Dressed in a version of the Sarong Kebaya designed by Pierre Balmain in 1968, the uniform of the Singapore Girl has remained largely unchanged. Stewards previously wore light-blue business jackets and grey trousers. Since June 2008, this has been redesigned by Christophe Galibert, artistic Director of Balmain Uniformes. The new steward's uniform now features a single-breasted navy blue suit (jacket and trousers), a sky blue shirt and different coloured striped ties. The tie colours differentiate the four ranks of cabin crew: inflight supervisor, chief steward(ess), leading steward(ess), and steward(ess).

Although a successful marketing image for the airline, the "Singapore Girl" emphasis received criticisms for its portrayal of women as subservient to males. Feminist groups say that its cultural references are outdated and that most Singaporean women today are modern and independent.

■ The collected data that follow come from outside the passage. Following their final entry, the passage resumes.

import Literature.NumberTheory.Rogawski1990.ArchEndoscopicCentralCurveGSide        -- ★ p841608 (3G) MAIN (F0P3a-p05 (g11)): `exists_flat_gSide_centralCurve` modulo `hO`
import Literature.NumberTheory.Automorphic.ArchTorusOrbitalDefinitePlaceSmooth     -- (3G-b) `N`-general (this seat): `contDiff_one_integral_comp_conj_archDiagTorus_curve_of_posDef`
import Literature.NumberTheory.Rogawski1990.ArchSmoothAmbientLift                  -- ★ p841442 (3A) (F0P3a-p02 (g10)): `ArchSmooth.exists_contDiff` (letters' `C_c^∞` ⟶ ambient `Θ`)
import HarnessLib

/-!
# Lemma 14.5.2 (c) at `∞`: the relabelled orbital integrals along the central curve are differentiable through the centre with bounded derivative — the discharge of `hO`
# (Rogawski 1990 §14.5 p. 238 «at `v ∈ S₀` …»; §8.2–8.3)

Topic `NumberTheory/Rogawski1990`; namespace `Literature.NumberTheory.Rogawski1990`.  THEOREMS ONLY (no definition, no named fact, no instance, no notation, no `sorry`).
Cell `pub/hodgecm-mathlib`, ENGINE T1 (crux H413 = `stmt-HodgeConjecture-24833`); floor-1½ preparation, count-neutral, under row (S-c) ∕ `stub_ScCore` of the «SdArch» pay-down line:
brick **(3G-b) «ORBITAL SMOOTHNESS»** = the discharge of the hypothesis `hO` of ★ (3G) `exists_flat_gSide_centralCurve` (LEAD F0P3a-plan (g9) WORD T8-84 (1); consumer: the 3Z assembly of
`stub_ScCore`, NODE 3G; author F0P3a-p05 (g12)).

THE MATHEMATICS.  In the frame of ★ (3G) (`H′ = diag α`, `α_i ≠ 0`; the curve `z(ψ)_w = (z₀_{w,i} e^{i k_i c_w ψ})_i`, `k = (1, 0, −1)`, moving ONLY at `w₀` (`c_w = 0` for `w ≠ w₀`) and regular
at the places `w ≠ w₀`) assume moreover that `w₀` is a DEFINITE place of `diag α` (Rogawski's `v ∈ S₀`: `G′_{w₀} = U(3)` compact), that `ν′` is a Haar measure on `G′_∞` and that `a′` is a
genuine test function (`ArchSmooth`: the restriction of an ambient smooth compactly supported `Θ`, ★ `ArchSmooth.exists_contDiff`).  Then for every relabelling `ρ : W → S₃` the orbital
integral `O_ρ(ψ) = ∫_{G′_∞} a′(g · t(z(ψ)∘ρ) · g⁻¹) dν′(g)` is `C¹` on all of `ℝ` — differentiable at EVERY `ψ` near `0`, the centre included — with `O_ρ`, `O_ρ′` bounded near `0`:
★ `contDiff_one_integral_comp_conj_archDiagTorus_curve_of_posDef` (Haar `= χ • e⁻¹_* ⊗haar_w`, Fubini at the compact place, ONE smooth partial orbital test function `Θ′` on `M₃(ℂ)` for the
whole curve, differentiation under `∫_{U(3)}` ★ A-p18) at the relabelled data `z₀_w ∘ ρ_w` (regular off `w₀`), `ζ = z₀_{w₀} ∘ ρ_{w₀}`, angular speeds `k_{ρ_{w₀} i} c_{w₀}`.
* §1 `differentiableAt_orbital_centralCurve_relabel_of_contDiff` — the `hO` clause of ★ (3G) for ONE `ρ`, TOKEN FOR TOKEN, from the ambient `Θ`; `…_of_archSmooth` — the same from `ArchSmooth L 3 (diag α) a′`.
* §2 **`exists_flat_gSide_centralCurve_of_archSmooth`** — ★ (3G)'s head with `hO` DISCHARGED: hypotheses `[ν′.IsHaarMeasure]`, `hpos` (definite `w₀`), `ArchSmooth L 3 (diag α) a′` instead.
HONEST LABEL: HC_CM is proved only modulo the printed citations until rung 0 closes; calculus plumbing, pays nothing by itself.

## References
* [Rogawski1990] J. D. Rogawski, *Automorphic Representations of Unitary Groups in Three Variables*, Ann. of Math. Stud. 123 (1990): §14.5 Lemma 14.5.2 (c), p. 238; §8.2 pp. 122–124; §8.3 p. 122.
* [BorelJacquet1979] A. Borel, H. Jacquet, *Automorphic forms and automorphic representations*, PSPM 33.1 (1979), §4.1.
* [Folland1995] G. B. Folland, *A Course in Abstract Harmonic Analysis* (1995), §2.2 Thm. 2.20, §2.6.
-/

set_option autoImplicit false

noncomputable section

open NumberField NumberField.InfinitePlace NumberField.mixedEmbedding Matrix Filter Topology Equiv MeasureTheory
open scoped MatrixGroups Real ComplexOrder ContDiff

namespace Literature.NumberTheory.Rogawski1990

open Literature.NumberTheory.Automorphic
open Literature.NumberTheory.GaloisRepresentations

-- the scoped `L^∞`-operator norm on `M_N(L ⊗ ℝ)`, the cell's ambient-smooth convention (★ `ArchimedeanCalculus`)
open scoped Matrix.Norms.Operator

/-! ## §1 The `hO` clause of ★ (3G), one relabelling at a time -/

section Orbital

variable (L : Type) [Field L] [NumberField L] [IsCMField L] (α : Fin 3 → L)
  (z₀ : {w : InfinitePlace L // IsComplex w} → Fin 3 → Circle) (c : {w : InfinitePlace L // IsComplex w} → ℝ) (w₀ : {w : InfinitePlace L // IsComplex w})
  [MeasurableSpace ↥(UnitaryGroup.arch (↥(maximalRealSubfield L)) L (IsCMField.complexConj L) 3 (Matrix.diagonal α))] [BorelSpace ↥(UnitaryGroup.arch (↥(maximalRealSubfield L)) L (IsCMField.complexConj L) 3 (Matrix.diagonal α))]
  (ν' : Measure ↥(UnitaryGroup.arch (↥(maximalRealSubfield L)) L (IsCMField.complexConj L) 3 (Matrix.diagonal α))) [ν'.IsHaarMeasure]
  (a' : ↥(UnitaryGroup.arch (↥(maximalRealSubfield L)) L (IsCMField.complexConj L) 3 (Matrix.diagonal α)) → ℂ)

open scoped Classical in
/-- **(3G-b) FROM THE AMBIENT `Θ`**: the `hO` clause of ★ `exists_flat_gSide_centralCurve` for ONE relabelling `ρ`, token for token — `O_ρ` differentiable at every `ψ` near `0` (the centre
included) with `‖O_ρ‖, ‖O_ρ′‖ ≤ M` near `0` — for `a′ = Θ ∘ ↑↑·` with `Θ : M₃(L ⊗ ℝ) → ℂ` smooth and compactly supported on `G′_∞`, `ν′` Haar, `w₀` definite, `c_w = 0` and `z₀_w` regular off `w₀`.
[cite: Rogawski1990, §14.5 Lemma 14.5.2 (c), p. 238; §8.2 pp. 122–123] [cite: Folland1995, §2.6] -/
theorem differentiableAt_orbital_centralCurve_relabel_of_contDiff (hα : ∀ i, α i ≠ 0) (hc : ∀ w, w ≠ w₀ → c w = 0) (hinj : ∀ w, w ≠ w₀ → Function.Injective (z₀ w))
    (hpos : ((Matrix.diagonal α).map (w₀.1.embedding : L →+* ℂ)).PosDef ∨ (-((Matrix.diagonal α).map (w₀.1.embedding : L →+* ℂ))).PosDef)
    (Θ : Matrix (Fin 3) (Fin 3) (mixedSpace L) → ℂ) (hΘ : ContDiff ℝ (⊤ : ℕ∞) Θ)
    (hΘc : HasCompactSupport fun g : UnitaryGroup.arch (↥(maximalRealSubfield L)) L (IsCMField.complexConj L) 3 (Matrix.diagonal α) =>
      Θ ((g : GL (Fin 3) (mixedSpace L)) : Matrix (Fin 3) (Fin 3) (mixedSpace L)))
    (ha' : ∀ k, a' k = Θ ((k : GL (Fin 3) (mixedSpace L)) : Matrix (Fin 3) (Fin 3) (mixedSpace L)))
    (ρ : {w : InfinitePlace L // IsComplex w} → Perm (Fin 3)) :
    (∀ᶠ ψ in 𝓝 (0 : ℝ), DifferentiableAt ℝ (fun ψ : ℝ => ∫ g, a' (g * (UnitaryGroup.archDiagTorus L 3 α fun w => (fun i : Fin 3 => z₀ w i * Circle.exp (![(1 : ℝ), 0, -1] i * (c w * ψ))) ∘ ρ w) * g⁻¹) ∂ν') ψ) ∧
      ∃ M : ℝ, (∀ᶠ ψ in 𝓝 (0 : ℝ), ‖∫ g, a' (g * (UnitaryGroup.archDiagTorus L 3 α fun w => (fun i : Fin 3 => z₀ w i * Circle.exp (![(1 : ℝ), 0, -1] i * (c w * ψ))) ∘ ρ w) * g⁻¹) ∂ν'‖ ≤ M) ∧
        ∀ᶠ ψ in 𝓝 (0 : ℝ), ‖deriv (fun ψ : ℝ => ∫ g, a' (g * (UnitaryGroup.archDiagTorus L 3 α fun w => (fun i : Fin 3 => z₀ w i * Circle.exp (![(1 : ℝ), 0, -1] i * (c w * ψ))) ∘ ρ w) * g⁻¹) ∂ν') ψ‖ ≤ M := by
  have e : a' = fun k : UnitaryGroup.arch (↥(maximalRealSubfield L)) L (IsCMField.complexConj L) 3 (Matrix.diagonal α) =>
      Θ ((k : GL (Fin 3) (mixedSpace L)) : Matrix (Fin 3) (Fin 3) (mixedSpace L)) := funext ha'
  subst e
  -- the relabelled data: base point `z₀_w ∘ ρ_w` (regular off `w₀`), `ζ = z₀_{w₀} ∘ ρ_{w₀}`, speeds `k_{ρ_{w₀} i} · c_{w₀}`
  have hz : ∀ w, w ≠ w₀ → Function.Injective (z₀ w ∘ ρ w) := fun w hw => (hinj w hw).comp (ρ w).injective
  have hγ : ∀ (ψ : ℝ) (w : {w : InfinitePlace L // IsComplex w}), w ≠ w₀ →
      (fun i : Fin 3 => z₀ w i * Circle.exp (![(1 : ℝ), 0, -1] i * (c w * ψ))) ∘ ρ w = z₀ w ∘ ρ w := by
    intro ψ w hw
    funext i
    simp only [Function.comp_apply, hc w hw, zero_mul, mul_zero, Circle.exp_zero, mul_one]
  have hγ₀ : ∀ ψ : ℝ, (fun i : Fin 3 => z₀ w₀ i * Circle.exp (![(1 : ℝ), 0, -1] i * (c w₀ * ψ))) ∘ ρ w₀ =
      fun i : Fin 3 => (z₀ w₀ ∘ ρ w₀) i * Circle.exp ((![(1 : ℝ), 0, -1] (ρ w₀ i) * c w₀) * ψ) := by
    intro ψ
    funext i
    simp only [Function.comp_apply, mul_assoc]
  obtain ⟨hC, M, hM⟩ := UnitaryGroup.contDiff_one_integral_comp_conj_archDiagTorus_curve_of_posDef L 3 α hα w₀ hpos ν' Θ hΘ hΘc hz (z₀ w₀ ∘ ρ w₀)
    (fun i : Fin 3 => ![(1 : ℝ), 0, -1] (ρ w₀ i) * c w₀)
    (fun (ψ : ℝ) (w : {w : InfinitePlace L // IsComplex w}) => (fun i : Fin 3 => z₀ w i * Circle.exp (![(1 : ℝ), 0, -1] i * (c w * ψ))) ∘ ρ w) hγ hγ₀
  have hIcc : Set.Icc (-1 : ℝ) 1 ∈ 𝓝 (0 : ℝ) := Icc_mem_nhds (by norm_num) (by norm_num)
  refine ⟨Filter.Eventually.of_forall fun ψ => (hC.differentiable one_ne_zero) ψ, M, ?_, ?_⟩
  · filter_upwards [hIcc] with ψ hψ using (hM ψ hψ).1
  · filter_upwards [hIcc] with ψ hψ using (hM ψ hψ).2

open scoped Classical in
/-- **(3G-b) FROM `ArchSmooth`**: the `hO` clause of ★ `exists_flat_gSide_centralCurve` for ONE relabelling `ρ`, token for token, for a genuine test function `a′` (`ArchSmooth L 3 (diag α) a′`,
★ `ArchSmooth.exists_contDiff`), `ν′` Haar, `w₀` definite, `c_w = 0` and `z₀_w` regular off `w₀`. [cite: Rogawski1990, §14.5 Lemma 14.5.2 (c), p. 238; §14.2 p. 233] -/
theorem differentiableAt_orbital_centralCurve_relabel_of_archSmooth (hα : ∀ i, α i ≠ 0) (hc : ∀ w, w ≠ w₀ → c w = 0) (hinj : ∀ w, w ≠ w₀ → Function.Injective (z₀ w))
    (hpos : ((Matrix.diagonal α).map (w₀.1.embedding : L →+* ℂ)).PosDef ∨ (-((Matrix.diagonal α).map (w₀.1.embedding : L →+* ℂ))).PosDef)
    (ha' : ArchSmooth L 3 (Matrix.diagonal α) a') (ρ : {w : InfinitePlace L // IsComplex w} → Perm (Fin 3)) :
    (∀ᶠ ψ in 𝓝 (0 : ℝ), DifferentiableAt ℝ (fun ψ : ℝ => ∫ g, a' (g * (UnitaryGroup.archDiagTorus L 3 α fun w => (fun i : Fin 3 => z₀ w i * Circle.exp (![(1 : ℝ), 0, -1] i * (c w * ψ))) ∘ ρ w) * g⁻¹) ∂ν') ψ) ∧
      ∃ M : ℝ, (∀ᶠ ψ in 𝓝 (0 : ℝ), ‖∫ g, a' (g * (UnitaryGroup.archDiagTorus L 3 α fun w => (fun i : Fin 3 => z₀ w i * Circle.exp (![(1 : ℝ), 0, -1] i * (c w * ψ))) ∘ ρ w) * g⁻¹) ∂ν'‖ ≤ M) ∧
        ∀ᶠ ψ in 𝓝 (0 : ℝ), ‖deriv (fun ψ : ℝ => ∫ g, a' (g * (UnitaryGroup.archDiagTorus L 3 α fun w => (fun i : Fin 3 => z₀ w i * Circle.exp (![(1 : ℝ), 0, -1] i * (c w * ψ))) ∘ ρ w) * g⁻¹) ∂ν') ψ‖ ≤ M := by
  obtain ⟨Θ, hΘ, -, hΘc, hΘa⟩ := ha'.exists_contDiff
  exact differentiableAt_orbital_centralCurve_relabel_of_contDiff L α z₀ c w₀ ν' a' hα hc hinj hpos Θ hΘ hΘc hΘa ρ

end Orbital

/-! ## §2 ★ (3G)'s head with `hO` discharged -/

section Head

variable (L : Type) [Field L] [NumberField L] [IsCMField L] (α : Fin 3 → L)
  (z₀ : {w : InfinitePlace L // IsComplex w} → Fin 3 → Circle) (c : {w : InfinitePlace L // IsComplex w} → ℝ)
  (γH : ℝ →
    ↥(UnitaryGroup.arch (↥(maximalRealSubfield L)) L (IsCMField.complexConj L) 2
        (Matrix.of fun i j : Fin 2 => if i.val + j.val + 1 = 2 then (1 : L) else 0)) ×
      ↥(UnitaryGroup.arch (↥(maximalRealSubfield L)) L (IsCMField.complexConj L) 1
        (Matrix.of fun i j : Fin 1 => if i.val + j.val + 1 = 1 then (1 : L) else 0)))
  (γG : ℝ → ↥(UnitaryGroup.arch (↥(maximalRealSubfield L)) L (IsCMField.complexConj L) 3 (Matrix.diagonal α)))
  (hγH : γH = fun ψ =>
    ((UnitaryGroup.archPiEquivCM 2 L (Matrix.of fun i j : Fin 2 => if i.val + j.val + 1 = 2 then (1 : L) else 0)).symm fun w =>
        ⟨Matrix.GeneralLinearGroup.mkOfDetNeZero !![(1 : ℂ), 1; 1, -1] UnitaryGroup.det_cayleyTwo_ne_zero *
            UnitaryGroup.circleDiagonal 2 ![z₀ w 0 * Circle.exp (![(1 : ℝ), 0, -1] 0 * (c w * ψ)), z₀ w 2 * Circle.exp (![(1 : ℝ), 0, -1] 2 * (c w * ψ))] *
          (Matrix.GeneralLinearGroup.mkOfDetNeZero !![(1 : ℂ), 1; 1, -1] UnitaryGroup.det_cayleyTwo_ne_zero)⁻¹,
          UnitaryGroup.cayley_conj_circleDiagonal_mem_archLocal L w _⟩,
      (UnitaryGroup.archPiEquivCM 1 L (Matrix.of fun i j : Fin 1 => if i.val + j.val + 1 = 1 then (1 : L) else 0)).symm fun w =>
        ⟨UnitaryGroup.circleDiagonal 1 ![z₀ w 1 * Circle.exp (![(1 : ℝ), 0, -1] 1 * (c w * ψ))],
          UnitaryGroup.circleDiagonal_mem_archLocal_antidiagOne L w _⟩))
  (hγG : γG = fun ψ => UnitaryGroup.archDiagTorus L 3 α fun w i => z₀ w i * Circle.exp (![(1 : ℝ), 0, -1] i * (c w * ψ)))
  (w₀ : {w : InfinitePlace L // IsComplex w}) (μ : HeckeCharacter L)
  (T : ArchTransferFactor L (Matrix.diagonal α))
  [MeasurableSpace ↥(UnitaryGroup.arch (↥(maximalRealSubfield L)) L (IsCMField.complexConj L) 3 (Matrix.diagonal α))] [BorelSpace ↥(UnitaryGroup.arch (↥(maximalRealSubfield L)) L (IsCMField.complexConj L) 3 (Matrix.diagonal α))]
  (ν' : Measure ↥(UnitaryGroup.arch (↥(maximalRealSubfield L)) L (IsCMField.complexConj L) 3 (Matrix.diagonal α))) [ν'.IsHaarMeasure] [ν'.IsMulRightInvariant]
  (a' : ↥(UnitaryGroup.arch (↥(maximalRealSubfield L)) L (IsCMField.complexConj L) 3 (Matrix.diagonal α)) → ℂ)

include hγH hγG in
open scoped Classical in
/-- **THE `G′`-SIDE OF (vi) ALONG THE CENTRAL CURVE IS FLAT — `hO` DISCHARGED** (★ (3G) `exists_flat_gSide_centralCurve` + §1): for `ν′` a Haar measure, `a′` a genuine test function
(`ArchSmooth`) and `w₀` a DEFINITE place of `diag α`, there is `r : ℝ → ℂ`, differentiable on a punctured neighbourhood of `0` with `r′ → 0` there, agreeing on a punctured neighbourhood of `0`
with `(2 sin ψ) • Σᶠ_{c′} T.Δ(γ_H(ψ), out c′) · ∫ a′(g·out c′·g⁻¹) dν′`.  The input `heq`∕`hr` of ★ `sum_integral_pi_erase_eq_zero_of_eventuallyEq` on the `G′`-side, NODE 3G of the 3Z assembly.
[cite: Rogawski1990, §14.5 Lemma 14.5.2 (c), p. 238] -/
theorem exists_flat_gSide_centralCurve_of_archSmooth (hα : ∀ i, α i ≠ 0) (hherm : ∀ i, (IsCMField.complexConj L (α i) : L) = α i)
    (hreal : ∀ (w : {w : InfinitePlace L // IsComplex w}) (i : Fin 3), (w.1.embedding (α i)).im = 0) (hμu : μ.IsUnitary) (cT : ℂ)
    (hT : ∀ a b, T.Δ a b = cT * archExplicitDelta L (Matrix.diagonal α) a μ b)
    (hc₀ : c w₀ ≠ 0) (hc : ∀ w, w ≠ w₀ → c w = 0) (hcen : z₀ w₀ 0 = z₀ w₀ 1 ∧ z₀ w₀ 2 = z₀ w₀ 1) (hinj : ∀ w, w ≠ w₀ → Function.Injective (z₀ w))
    (hpos : ((Matrix.diagonal α).map (w₀.1.embedding : L →+* ℂ)).PosDef ∨ (-((Matrix.diagonal α).map (w₀.1.embedding : L →+* ℂ))).PosDef)
    (ha' : ArchSmooth L 3 (Matrix.diagonal α) a') :
    ∃ r : ℝ → ℂ, (∀ᶠ ψ in 𝓝[≠] (0 : ℝ), DifferentiableAt ℝ r ψ) ∧ Tendsto (deriv r) (𝓝[≠] 0) (𝓝 0) ∧
      ∀ᶠ ψ in 𝓝[≠] (0 : ℝ), (2 * Real.sin ψ) • ∑ᶠ c' : ConjClasses ↥(UnitaryGroup.arch (↥(maximalRealSubfield L)) L (IsCMField.complexConj L) 3 (Matrix.diagonal α)), T.Δ (γH ψ) (Quotient.out c') * ∫ g, a' (g * Quotient.out c' * g⁻¹) ∂ν' = r ψ :=
  exists_flat_gSide_centralCurve L α z₀ c γH γG hγH hγG w₀ μ T ν' a' hα hherm hreal hμu cT hT hc₀ hc hcen hinj
    fun ρ => differentiableAt_orbital_centralCurve_relabel_of_archSmooth L α z₀ c w₀ ν' a' hα hc hinj hpos ha' ρ

end Head

end Literature.NumberTheory.Rogawski1990

end
import Summits.ValiantsHypothesis.ValiantsHypothesis.Theorems.LacunarySymmetroidMatrixDescartesFiniteSectorPairSumMasks

/-!
# `MatrixDescartes` — line «stamp»: `ν(10,6) ≤ 1055 = n(10,5)` finite core, kernel slices (part A)

HONEST FRAMING.  Object-search cell `pub-symmetroid`, seat val-sym-door-p5 g12.  HELPER of the crux item `stmt-ValiantsHypothesis-18050` with NO closure claim and no statement about
pencils: SLICES (value #1 of the sorted free values in a range) of the pruned enumeration behind `StampLawAt 10 6 1055` (transfer in
`…FiniteSectorStampCeilingTenSix`), in the WALKER shape of `…FiniteSectorIterMasksWalk`: every slice is one Bool term (raw `Nat.rec` walkers over the
candidates of each level, children of a prefix = an interval by the monotone cover guard, `10`-fold sums as lagged raw-recursor iterates of the shift-or step, the last
level incremental over the cached prefix masks), `decide +kernel`.  The whole enumeration has 3 075 285 live prefixes.  Nothing here bears on the crux, the doors, or `VP ≠ VNP`.
[folklore] Finite enumeration (postage-stamp numbers `n(10,·)`); no citation is load-bearing.
-/

-- `Summit.ValiantsHypothesis.ValiantsHypothesis.…` repeats a component by the D-0017 layout
-- (single-conjunct summit), which the `dupNamespace` linter flags; the name is mandated.
set_option linter.dupNamespace false

namespace Summit.ValiantsHypothesis.ValiantsHypothesis.Theorems.LacunarySymmetroidMatrixDescartes.FiniteSector

set_option synthInstance.maxSize 2000000 in
set_option synthInstance.maxHeartbeats 2000000 in
set_option maxHeartbeats 4000000 in
/-- **Finite core of `ν(10,6) ≤ 1055`, slice: value #1 in `[0, 4)`** (326 276 live prefixes; the pruned nested enumeration of the sorted
value lists as ONE Bool walker term — raw `Nat.rec` levels, lagged raw-recursor `10`-fold sum masks, incremental last level; `decide` in the kernel). [folklore] -/
theorem stampWalk_ten_six_s1_0_4 :
    (@Nat.rec (fun _ => ℕ → Bool) (fun _ => true) (fun (_ : ℕ) (ih : ℕ → Bool) (a : ℕ) => cond (Nat.beq (Nat.mod (Nat.div (@Nat.rec (fun _ => ℕ) ((fun (E : ℕ) => @List.rec ℕ (fun _ => ℕ) 0 (fun (x : ℕ) (_ : List ℕ) (acc : ℕ) => Nat.lor acc (Nat.shiftLeft E x)) [0, 1]) 1) (fun (_ acc : ℕ) => (fun (E : ℕ) => @List.rec ℕ (fun _ => ℕ) 0 (fun (x : ℕ) (_ : List ℕ) (acc : ℕ) => Nat.lor acc (Nat.shiftLeft E x)) [0, 1]) acc) 9) (Nat.pow 2 (a - 1))) 2) 1) (((@Nat.rec (fun _ => ℕ → Bool) (fun _ => true) (fun (_ : ℕ) (ih : ℕ → Bool) (b : ℕ) => cond (Nat.beq (Nat.mod (Nat.div (@Nat.rec (fun _ => ℕ) ((fun (E : ℕ) => @List.rec ℕ (fun _ => ℕ) 0 (fun (x : ℕ) (_ : List ℕ) (acc : ℕ) => Nat.lor acc (Nat.shiftLeft E x)) [0, 1, a]) 1) (fun (_ acc : ℕ) => (fun (E : ℕ) => @List.rec ℕ (fun _ => ℕ) 0 (fun (x : ℕ) (_ : List ℕ) (acc : ℕ) => Nat.lor acc (Nat.shiftLeft E x)) [0, 1, a]) acc) 9) (Nat.pow 2 (b - 1))) 2) 1) (((@Nat.rec (fun _ => ℕ → Bool) (fun _ => true) (fun (_ : ℕ) (ih : ℕ → Bool) (c : ℕ) => cond (Nat.beq (Nat.mod (Nat.div (@Nat.rec (fun _ => ℕ) ((fun (E : ℕ) => @List.rec ℕ (fun _ => ℕ) 0 (fun (x : ℕ) (_ : List ℕ) (acc : ℕ) => Nat.lor acc (Nat.shiftLeft E x)) [0, 1, a, b]) 1) (fun (_ acc : ℕ) => (fun (E : ℕ) => @List.rec ℕ (fun _ => ℕ) 0 (fun (x : ℕ) (_ : List ℕ) (acc : ℕ) => Nat.lor acc (Nat.shiftLeft E x)) [0, 1, a, b]) acc) 9) (Nat.pow 2 (c - 1))) 2) 1) (((@Nat.rec (fun _ => ℕ → Bool) (fun _ => true) (fun (_ : ℕ) (ih : ℕ → Bool) (g : ℕ) => cond (Nat.beq (Nat.mod (Nat.div (@Nat.rec (fun _ => ℕ) ((fun (E : ℕ) => @List.rec ℕ (fun _ => ℕ) 0 (fun (x : ℕ) (_ : List ℕ) (acc : ℕ) => Nat.lor acc (Nat.shiftLeft E x)) [0, 1, a, b, c]) 1) (fun (_ acc : ℕ) => (fun (E : ℕ) => @List.rec ℕ (fun _ => ℕ) 0 (fun (x : ℕ) (_ : List ℕ) (acc : ℕ) => Nat.lor acc (Nat.shiftLeft E x)) [0, 1, a, b, c]) acc) 9) (Nat.pow 2 (g - 1))) 2) 1) ((!(Nat.beq (Nat.mod (@Nat.rec (fun _ => ℕ) 1 (fun (k acc : ℕ) => Nat.lor (@Nat.rec (fun _ => ℕ) ((fun (E : ℕ) => @List.rec ℕ (fun _ => ℕ) 0 (fun (x : ℕ) (_ : List ℕ) (acc : ℕ) => Nat.lor acc (Nat.shiftLeft E x)) [0, 1, a, b, c]) 1) (fun (_ acc : ℕ) => (fun (E : ℕ) => @List.rec ℕ (fun _ => ℕ) 0 (fun (x : ℕ) (_ : List ℕ) (acc : ℕ) => Nat.lor acc (Nat.shiftLeft E x)) [0, 1, a, b, c]) acc) k) (Nat.shiftLeft acc g)) 10) (2 ^ 1057)) (2 ^ 1057 - 1))) && ih (g + 1)) true) (1058 - (c + 1)) (c + 1))) && ih (c + 1)) true) (1058 - (b + 1)) (b + 1))) && ih (b + 1)) true) (1058 - (a + 1)) (a + 1))) && ih (a + 1)) true) ((4 - ((2) + (0 - (2))))) (((2) + (0 - (2))))) = true := by
  decide +kernel

end Summit.ValiantsHypothesis.ValiantsHypothesis.Theorems.LacunarySymmetroidMatrixDescartes.FiniteSector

On 9 January 2007, the airline announced it would put to tender its existing advertising contract with Batey Ads, the Singaporean company headed by founder Ian Batey, who was responsible for building up the Singapore Girl brand name and its partner since 1972. The image of the Singapore Girl would still remain, although SIA will now focus on advertising and promoting its modern fleet and technology instead. On 16 April 2007, the airline appointed New York-based advertising agent TBWA to handle its creative advertising for the airline. The contract is worth S$50 million per year over the following five years. Stephen Forshaw, SIA's Vice-President of Public Affairs, said they will start the new branding campaign "as early as there is a practicable opportunity". This change in advertising agency will not affect SIA's buying media agency, which is presently MEC.

The Singapore Airlines logo is a bird, inspired by a silver kris, which comes from the keris, a dagger from Southeast Asia prominently featured in the region's myth and folklore. The keris is central in Singapore Airline's branding, such as the SilverKris lounge and the KrisWorld entertainment system.
The logo is featured on the tailfin and in the airline's collaterals, and has remained unchanged since Singapore Airlines' inception from the split of Malaysia–Singapore Airlines. The logotype and stripes underwent a minor tweak in 1987. The livery had a recent change, which saw the "Singapore Airlines" logotype enlarged and moved towards the front and the "bird" logo on the tailfin enlarged, in a similar fashion to the livery variant used on the Airbus A380. However, the stripes and the "bird" remain the same.